## RECORDS FOR THIS EXERCISE
import Summits.Schanuel.Schanuel.Theorems.RootDecomp1BTwoRadical05

/-!
# RootDecomp1BAlgLiouvilleColumn — lens 4, generation 44, node 3 (g44c) «THE ALGEBRAIC–LIOUVILLE COLUMN, UNCOUPLED» — OF-RECORD, ×0 (CLAIM L2280 + correction L2286; critic ACK L2287: EX-ANTE PRICE ×0 = VARIANT of record of g44b's kernel, no NODE; OF-RECORD files published L2291, verified by the critic L2293; PORT at census's discretion, critic's recommendation YES «already farm-clean and strictly enlarges the tree's reached set») — continuation (RootDecomp1BAlgLiouvilleColumn01): §H3.1–H3.3

(lens-4 g44c HOME file K3 = HOME/decomp-schanuel-lens-4/g44c/AlgLiouvilleColumn.lean de6287cc…, 1748 l = g44b TwoRadical.lean b925f14a… l.13–1326 VERBATIM (tree: RootDecomp1BTwoRadical01–05) + §H3 (l.1338–1747, namespace `…RootDecomp1BAlgLiouvilleColumn`). Port by census-1 gen 19 of §H3 ONLY, as `RootDecomp1BAlgLiouvilleColumn01` (H3.1 counting along a selection of indices, H3.2 the two frame engines `engine_in` / `engine_out` — kernel `RootDecomp1BTwoRadical.algebraicIndependent_twoRadical` BY NAME —, H3.3 integer relations `exists_nat_eq_intCombination`, the exchange lemma `linearIndependent_update_of_intRel`) and `RootDecomp1BAlgLiouvilleColumn02` (H3.4 the uncoupled column `polarDeg_snoc_algebraic_ultra_of_LW` / `polarDeg_snoc_algebraic_ultra {β : Fin m → ℝ} (hβ : ∀ j, IsAlgebraic ℚ (β j)) (hli : LinearIndependent ℚ β) (hρ : UltraLiouville ρ) : ((m + 1 + (m + 1) + 1 : ℕ) : Cardinal) ≤ polarDeg (Fin.snoc β ρ)` HYP-FREE via `lwMeasure_holds`, H3.5 cells `five_le_polarDeg_sqrt_two_ultra`, `four_le_…`, `five_le_polarDeg_sqrt_two_rhoU`, `three_le_polarDeg_ultra`, `three_le_polarDeg_rhoU`, `four_le_trdeg_polar_sqrt_two_ultra`), importing tree `…RootDecomp1BTwoRadical05`; file names follow the namespace (the critic's «TwoRadical06(–07)» numbering is the same two files).
PORT EDITS: linter option dropped; five generic helpers private (`isAlgebraic_sqrt_two`, `linearIndependent_sqrt_two`, `snoc_sqrt_two_eq`, `snoc_elim0_eq`, `card_le_trdeg_of_algebraicIndependent` — dedup-safety) with per-part private copies; four one-line docstrings added; statements and proofs verbatim. `--supports stmt-Schanuel-24622`; no credit of any kind (×0 of record); rung 0 — nothing here proves Schanuel.)
-/

noncomputable section

open Complex

namespace Summit.Schanuel.Schanuel.Theorems.RootDecomp1BAlgLiouvilleColumn

open Summit.Schanuel.Schanuel.Theorems.RootDecomp1KHyper (LWMeasure)
open Summit.Schanuel.Schanuel.Theorems.RootDecomp1BFedFlagCore (polarDeg polarField coe_mem_polarField
  exp_coe_mem_polarField exp_coe_mul_I_mem_polarField coe_mul_I_mem_polarField)
open Summit.Schanuel.Schanuel.Theorems.RootDecomp1BDefectFloorCells (natCast_le_trdeg_of_algebraicIndependent
  isAlgebraic_polarExp linearIndependent_polar)
open Summit.Schanuel.Schanuel.Theorems.RootDecomp1BRadicalDescent (DExpMeasure dExpMeasure_exp_of_LW UltraLiouville
  rhoU ultraLiouville_rhoU)
open Summit.Schanuel.Schanuel.Theorems.RootDecomp1BFactDischarge (lwMeasure_holds)
open Summit.Schanuel.Schanuel.Theorems.RootDecomp1BTwoRadical (algebraicIndependent_twoRadical)

/-! ## §H3 THE ALGEBRAIC–LIOUVILLE COLUMN, UNCOUPLED (lens-4, generation 44, node 3 = g44c; CLAIM bus L2280)

`t(β | ρ) ≥ (m+1) + (m+1) + 1` for EVERY `ℚ`-free real algebraic tuple `β : Fin m → ℝ` and EVERY ultra-Liouville `ρ`,
HYPOTHESIS-FREE — the item-24622 instance (value `(m+1)+(m+1)`) with surplus one at the column `(β | ρ)` with NO coupling
between `β` and `ρ` (the tree's `RootDecomp1BRadicalDescent.polarDeg_snoc_ultra` and §G2 need the last coordinate to be
`β_{j₀}·ρ`).  Kernel = `algebraicIndependent_twoRadical` BY NAME; the two new devices are bookkeeping:
(a) OUTSIDE-BASE RESTRICTION (`engine_out`, case `1 ∉ span_ℚ β`): the L–W base `exp(polar(γ₀ | γ))` may have its two
    `γ₀`-members OUTSIDE the field; algebraic independence restricts to the `2k+3` members inside
    (`card_le_trdeg_of_algebraicIndependent`, a `Finset`-indexed form of the tree's counting lemma);
(b) INTEGER-RELATION EXCHANGE (case `1 ∈ span_ℚ β`): clear denominators in `1 = Σ c_j β_j` to `N = Σ n_j β_j`
    (`exists_nat_eq_intCombination`), exchange `β_{j₁} ↦ N` in the base (`linearIndependent_update_of_intRel`), so that
    `e^N = Π (e^{β_j})^{n_j}` and the moving pair `(e^σ)^N, (e^{iσ})^N` all lie inside the field (`engine_in`). -/

/-! ### H3.1 Counting along a selection of indices -/

/-- The tree's counting lemma `natCast_le_trdeg_of_algebraicIndependent` along a `Finset` of indices: if `z` is
algebraically independent and the members `z i`, `i ∈ s`, lie in `L`, then `#s ≤ trdeg L`. -/
private theorem card_le_trdeg_of_algebraicIndependent {K : ℕ} {L : IntermediateField ℚ ℂ} {z : Fin K → ℂ}
    (hz : AlgebraicIndependent ℚ z) (s : Finset (Fin K)) (hmem : ∀ i ∈ s, z i ∈ L) :
    (s.card : Cardinal) ≤ Algebra.trdeg ℚ ↥L := by
  refine natCast_le_trdeg_of_algebraicIndependent (z := fun i => z ((s.equivFin.symm i : s) : Fin K)) ?_ ?_
  · exact hz.comp _ (Subtype.val_injective.comp s.equivFin.symm.injective)
  · intro i
    exact hmem _ (s.equivFin.symm i).2

/-! ### H3.2 The two frame engines (kernel `algebraicIndependent_twoRadical` by name) -/

/-- ENGINE (all inside): base logs `γ` real algebraic `ℚ`-free with ALL base exponentials in `L`, moving pair at
`γ_{j₀}`, parameter `σ > 0` ultra-Liouville in `L`: `2k + 3 ≤ trdeg L`. -/
theorem engine_in (hLW : LWMeasure) {k : ℕ} {γ : Fin k → ℝ}
    (hγ : ∀ j, IsAlgebraic ℚ ((γ j : ℝ) : ℂ)) (hli : LinearIndependent ℚ γ) (j₀ : Fin k) {σ : ℝ}
    (hσ : UltraLiouville σ) (hσ0 : 0 < σ) {L : IntermediateField ℚ ℂ}
    (heσ : cexp ((σ : ℂ) * ((γ j₀ : ℝ) : ℂ)) ∈ L)
    (heσi : cexp ((σ : ℂ) * (((γ j₀ : ℝ) : ℂ) * Complex.I)) ∈ L) (hσm : (σ : ℂ) ∈ L)
    (hmem : ∀ j, cexp ((γ j : ℝ) : ℂ) ∈ L) (hmemi : ∀ j, cexp (((γ j : ℝ) : ℂ) * Complex.I) ∈ L) :
    ((k + k + 3 : ℕ) : Cardinal) ≤ Algebra.trdeg ℚ ↥L := by
  obtain ⟨y, hy⟩ : ∃ y : Fin (k + k) → ℂ,
      y = Fin.append (fun j => ((γ j : ℝ) : ℂ)) (fun j => ((γ j : ℝ) : ℂ) * Complex.I) := ⟨_, rfl⟩
  have hθ : DExpMeasure (fun i => cexp (y i)) :=
    dExpMeasure_exp_of_LW hLW (fun i => by rw [hy]; exact isAlgebraic_polarExp γ hγ i)
      (by rw [hy]; exact linearIndependent_polar hli)
  have hy0 : cexp ((γ j₀ : ℝ) : ℂ) = (fun i => cexp (y i)) (Fin.castAdd k j₀) := by
    show cexp _ = cexp (y (Fin.castAdd k j₀))
    rw [hy, Fin.append_left]
  have hy1 : cexp (((γ j₀ : ℝ) : ℂ) * Complex.I) = (fun i => cexp (y i)) (Fin.natAdd k j₀) := by
    show cexp _ = cexp (y (Fin.natAdd k j₀))
    rw [hy, Fin.append_right]
  have hne : Fin.castAdd k j₀ ≠ Fin.natAdd k j₀ := by
    intro h
    have h' := congrArg Fin.val h
    simp only [Fin.val_castAdd, Fin.val_natAdd] at h'
    have := j₀.isLt
    omega
  have hθmem : ∀ i, (fun i => cexp (y i)) i ∈ L := by
    intro i
    show cexp (y i) ∈ _
    rw [hy]
    induction i using Fin.addCases with
    | left j => rw [Fin.append_left]; exact hmem j
    | right j => rw [Fin.append_right]; exact hmemi j
  have hai := algebraicIndependent_twoRadical hθ hne hy0 hy1 hσ hσ0
  refine natCast_le_trdeg_of_algebraicIndependent hai fun i => ?_
  refine Fin.cases ?_ (fun i => ?_) i
  · simp only [Fin.cons_zero]
    exact heσ
  · rw [Fin.cons_succ]
    refine Fin.cases ?_ (fun i => ?_) i
    · simp only [Fin.cons_zero]
      exact heσi
    · rw [Fin.cons_succ]
      refine Fin.cases ?_ (fun j => ?_) i
      · simp only [Fin.cons_zero]
        exact hσm
      · rw [Fin.cons_succ]
        exact hθmem j

/-- ENGINE (moving logs outside): base logs `(γ₀ | γ)` real algebraic `ℚ`-free, the base exponentials of `γ` in `L`
(those of `γ₀` NOT required in `L`), moving pair at `γ₀`, parameter `σ > 0` ultra-Liouville in `L`:
`2k + 3 ≤ trdeg L` — the kernel's `(2k+5)`-tuple restricted to its members inside `L`. -/
theorem engine_out (hLW : LWMeasure) {k : ℕ} {γ₀ : ℝ} {γ : Fin k → ℝ}
    (hγ₀ : IsAlgebraic ℚ ((γ₀ : ℝ) : ℂ)) (hγ : ∀ j, IsAlgebraic ℚ ((γ j : ℝ) : ℂ))
    (hli : LinearIndependent ℚ (Fin.cons γ₀ γ : Fin (k + 1) → ℝ)) {σ : ℝ}
    (hσ : UltraLiouville σ) (hσ0 : 0 < σ) {L : IntermediateField ℚ ℂ}
    (heσ : cexp ((σ : ℂ) * ((γ₀ : ℝ) : ℂ)) ∈ L)
    (heσi : cexp ((σ : ℂ) * (((γ₀ : ℝ) : ℂ) * Complex.I)) ∈ L) (hσm : (σ : ℂ) ∈ L)
    (hmem : ∀ j, cexp ((γ j : ℝ) : ℂ) ∈ L) (hmemi : ∀ j, cexp (((γ j : ℝ) : ℂ) * Complex.I) ∈ L) :
    ((k + k + 3 : ℕ) : Cardinal) ≤ Algebra.trdeg ℚ ↥L := by
  obtain ⟨δ, hδ⟩ : ∃ δ : Fin (k + 1) → ℝ, δ = Fin.cons γ₀ γ := ⟨_, rfl⟩
  have hδalg : ∀ j, IsAlgebraic ℚ ((δ j : ℝ) : ℂ) := by
    intro j
    rw [hδ]
    refine Fin.cases ?_ (fun j => ?_) j
    · simpa only [Fin.cons_zero] using hγ₀
    · simpa only [Fin.cons_succ] using hγ j
  have hδli : LinearIndependent ℚ δ := by rw [hδ]; exact hli
  obtain ⟨y, hy⟩ : ∃ y : Fin (k + 1 + (k + 1)) → ℂ,
      y = Fin.append (fun j => ((δ j : ℝ) : ℂ)) (fun j => ((δ j : ℝ) : ℂ) * Complex.I) := ⟨_, rfl⟩
  have hθ : DExpMeasure (fun i => cexp (y i)) :=
    dExpMeasure_exp_of_LW hLW (fun i => by rw [hy]; exact isAlgebraic_polarExp δ hδalg i)
      (by rw [hy]; exact linearIndependent_polar hδli)
  have hδ0 : δ 0 = γ₀ := by rw [hδ]; exact Fin.cons_zero _ _
  have hy0 : cexp ((γ₀ : ℝ) : ℂ) = (fun i => cexp (y i)) (Fin.castAdd (k + 1) 0) := by
    show cexp _ = cexp (y (Fin.castAdd (k + 1) 0))
    rw [hy, Fin.append_left, hδ0]
  have hy1 : cexp (((γ₀ : ℝ) : ℂ) * Complex.I) = (fun i => cexp (y i)) (Fin.natAdd (k + 1) 0) := by
    show cexp _ = cexp (y (Fin.natAdd (k + 1) 0))
    rw [hy, Fin.append_right, hδ0]
  have hne : Fin.castAdd (k + 1) (0 : Fin (k + 1)) ≠ Fin.natAdd (k + 1) 0 := by
    intro h
    have h' := congrArg Fin.val h
    simp only [Fin.val_castAdd, Fin.val_natAdd] at h'
    omega
  have hai := algebraicIndependent_twoRadical hθ hne hy0 hy1 hσ hσ0
  -- the two indices of the kernel tuple whose members may lie outside `L`
  set a : Fin (k + 1 + (k + 1) + 3) := (Fin.castAdd (k + 1) (0 : Fin (k + 1))).succ.succ.succ with ha
  set b : Fin (k + 1 + (k + 1) + 3) := (Fin.natAdd (k + 1) (0 : Fin (k + 1))).succ.succ.succ with hb
  have hab : a ≠ b := by
    intro h
    rw [ha, hb] at h
    exact hne (Fin.succ_injective _ (Fin.succ_injective _ (Fin.succ_injective _ h)))
  have hcard : (Finset.univ \ {a, b} : Finset (Fin (k + 1 + (k + 1) + 3))).card = k + k + 3 := by
    rw [Finset.card_sdiff, Finset.inter_univ, Finset.card_univ, Fintype.card_fin, Finset.card_pair hab]
    omega
  have key := card_le_trdeg_of_algebraicIndependent (L := L) hai (Finset.univ \ {a, b}) ?_
  · rwa [hcard] at key
  intro i hi
  simp only [Finset.mem_sdiff, Finset.mem_univ, true_and, Finset.mem_insert, Finset.mem_singleton, not_or] at hi
  obtain ⟨hia, hib⟩ := hi
  cases i using Fin.cases with
  | zero => simp only [Fin.cons_zero]; exact heσ
  | succ i =>
    rw [Fin.cons_succ]
    cases i using Fin.cases with
    | zero => simp only [Fin.cons_zero]; exact heσi
    | succ i =>
      rw [Fin.cons_succ]
      cases i using Fin.cases with
      | zero => simp only [Fin.cons_zero]; exact hσm
      | succ j =>
        rw [Fin.cons_succ]
        show cexp (y j) ∈ L
        rw [hy]
        cases j using Fin.addCases with
        | left j =>
          rw [Fin.append_left]
          cases j using Fin.cases with
          | zero => exact absurd ha.symm hia
          | succ j =>
            have : δ j.succ = γ j := by rw [hδ]; exact Fin.cons_succ _ _ _
            rw [this]
            exact hmem j
        | right j =>
          rw [Fin.append_right]
          cases j using Fin.cases with
          | zero => exact absurd hb.symm hib
          | succ j =>
            have : δ j.succ = γ j := by rw [hδ]; exact Fin.cons_succ _ _ _
            rw [this]
            exact hmemi j

/-! ### H3.3 Integer relations: clearing denominators and the exchange lemma -/

/-- Clearing denominators: a rational combination equal to `1` gives a positive INTEGER `N = Σ n_j β_j`, `n ∈ ℤ^m`. -/
theorem exists_nat_eq_intCombination {m : ℕ} {β : Fin m → ℝ} (c : Fin m → ℚ)
    (hc : ∑ j, (c j : ℝ) * β j = 1) :
    ∃ (N : ℕ) (n : Fin m → ℤ), 0 < N ∧ (N : ℝ) = ∑ j, (n j : ℝ) * β j := by
  set D : ℕ := ∏ j, (c j).den with hD
  have hDpos : 0 < D := Finset.prod_pos fun j _ => (c j).den_pos
  have hdvd : ∀ j, (c j).den ∣ D := fun j => Finset.dvd_prod_of_mem (fun j => (c j).den) (Finset.mem_univ j)
  refine ⟨D, fun j => (c j).num * ((D / (c j).den : ℕ) : ℤ), hDpos, ?_⟩
  have hn : ∀ j, (((c j).num * ((D / (c j).den : ℕ) : ℤ) : ℤ) : ℝ) = (c j : ℝ) * D := by
    intro j
    obtain ⟨e, he⟩ := hdvd j
    have hden : ((c j).den : ℝ) ≠ 0 := Nat.cast_ne_zero.2 (c j).den_pos.ne'
    rw [he, Nat.mul_div_cancel_left _ (c j).den_pos]
    push_cast
    rw [Rat.cast_def]
    field_simp
  simp_rw [hn]
  calc (D : ℝ) = D * ∑ j, (c j : ℝ) * β j := by rw [hc, mul_one]
    _ = ∑ j, (c j : ℝ) * D * β j := by rw [Finset.mul_sum]; refine Finset.sum_congr rfl fun j _ => by ring

/-- EXCHANGE: replacing `β_{j₁}` by an integer combination `N = Σ n_j β_j` with `n_{j₁} ≠ 0` keeps `ℚ`-freeness. -/
theorem linearIndependent_update_of_intRel {m : ℕ} {β : Fin m → ℝ} (hli : LinearIndependent ℚ β)
    (n : Fin m → ℤ) {N : ℝ} (hN : N = ∑ j, (n j : ℝ) * β j) {j₁ : Fin m} (hj₁ : n j₁ ≠ 0) :
    LinearIndependent ℚ (Function.update β j₁ N) := by
  rw [Fintype.linearIndependent_iff] at hli ⊢
  intro g hg
  -- `hg : Σ g_k • (update β j₁ N) k = 0`; rewrite it as a rational relation among the `β_k`
  have hg' : (g j₁ : ℝ) * N + ∑ k ∈ Finset.univ.erase j₁, (g k : ℝ) * β k = 0 := by
    rw [← Finset.add_sum_erase _ _ (Finset.mem_univ j₁)] at hg
    simp only [Rat.smul_def, Function.update_self] at hg
    rw [Finset.sum_congr rfl (fun k hk => by rw [Function.update_of_ne (Finset.ne_of_mem_erase hk)])] at hg
    exact hg
  set G : Fin m → ℚ := fun k => (if k = j₁ then 0 else g k) + g j₁ * (n k : ℚ) with hG
  have key : ∑ k, G k • β k = 0 := by
    have h1 : ∑ k, ((if k = j₁ then 0 else g k : ℚ) : ℝ) * β k =
        ∑ k ∈ Finset.univ.erase j₁, (g k : ℝ) * β k := by
      rw [← Finset.add_sum_erase _ _ (Finset.mem_univ j₁)]
      simp only [if_true, Rat.cast_zero, zero_mul, zero_add]
      exact Finset.sum_congr rfl fun k hk => by rw [if_neg (Finset.ne_of_mem_erase hk)]
    have h2 : ∑ k, ((g j₁ * (n k : ℚ) : ℚ) : ℝ) * β k = (g j₁ : ℝ) * N := by
      rw [hN, Finset.mul_sum]
      refine Finset.sum_congr rfl fun k _ => ?_
      push_cast
      ring
    simp only [hG, Rat.smul_def, Rat.cast_add, add_mul, Finset.sum_add_distrib]
    rw [h1, h2, add_comm]
    exact hg'
  have hz := hli G key
  have hgj₁ : g j₁ = 0 := by
    have := hz j₁
    simp only [hG, if_true, zero_add, mul_eq_zero, Int.cast_eq_zero] at this
    exact this.resolve_right hj₁
  intro j
  by_cases hjj : j = j₁
  · rw [hjj]; exact hgj₁
  · have := hz j
    simp only [hG, if_neg hjj, hgj₁, zero_mul, add_zero] at this
    exact this

end Summit.Schanuel.Schanuel.Theorems.RootDecomp1BAlgLiouvilleColumn

end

## WORK ORDER
Output the listing verbatim through the "# RootDecomp1BAlgLiouvilleColumn —" line.

## EXPECTED ANSWER
import Summits.Schanuel.Schanuel.Theorems.RootDecomp1BTwoRadical05

/-!
# RootDecomp1BAlgLiouvilleColumn — lens 4, generation 44, node 3 (g44c) «THE ALGEBRAIC–LIOUVILLE COLUMN, UNCOUPLED» — OF-RECORD, ×0 (CLAIM L2280 + correction L2286; critic ACK L2287: EX-ANTE PRICE ×0 = VARIANT of record of g44b's kernel, no NODE; OF-RECORD files published L2291, verified by the critic L2293; PORT at census's discretion, critic's recommendation YES «already farm-clean and strictly enlarges the tree's reached set») — continuation (RootDecomp1BAlgLiouvilleColumn01): §H3.1–H3.3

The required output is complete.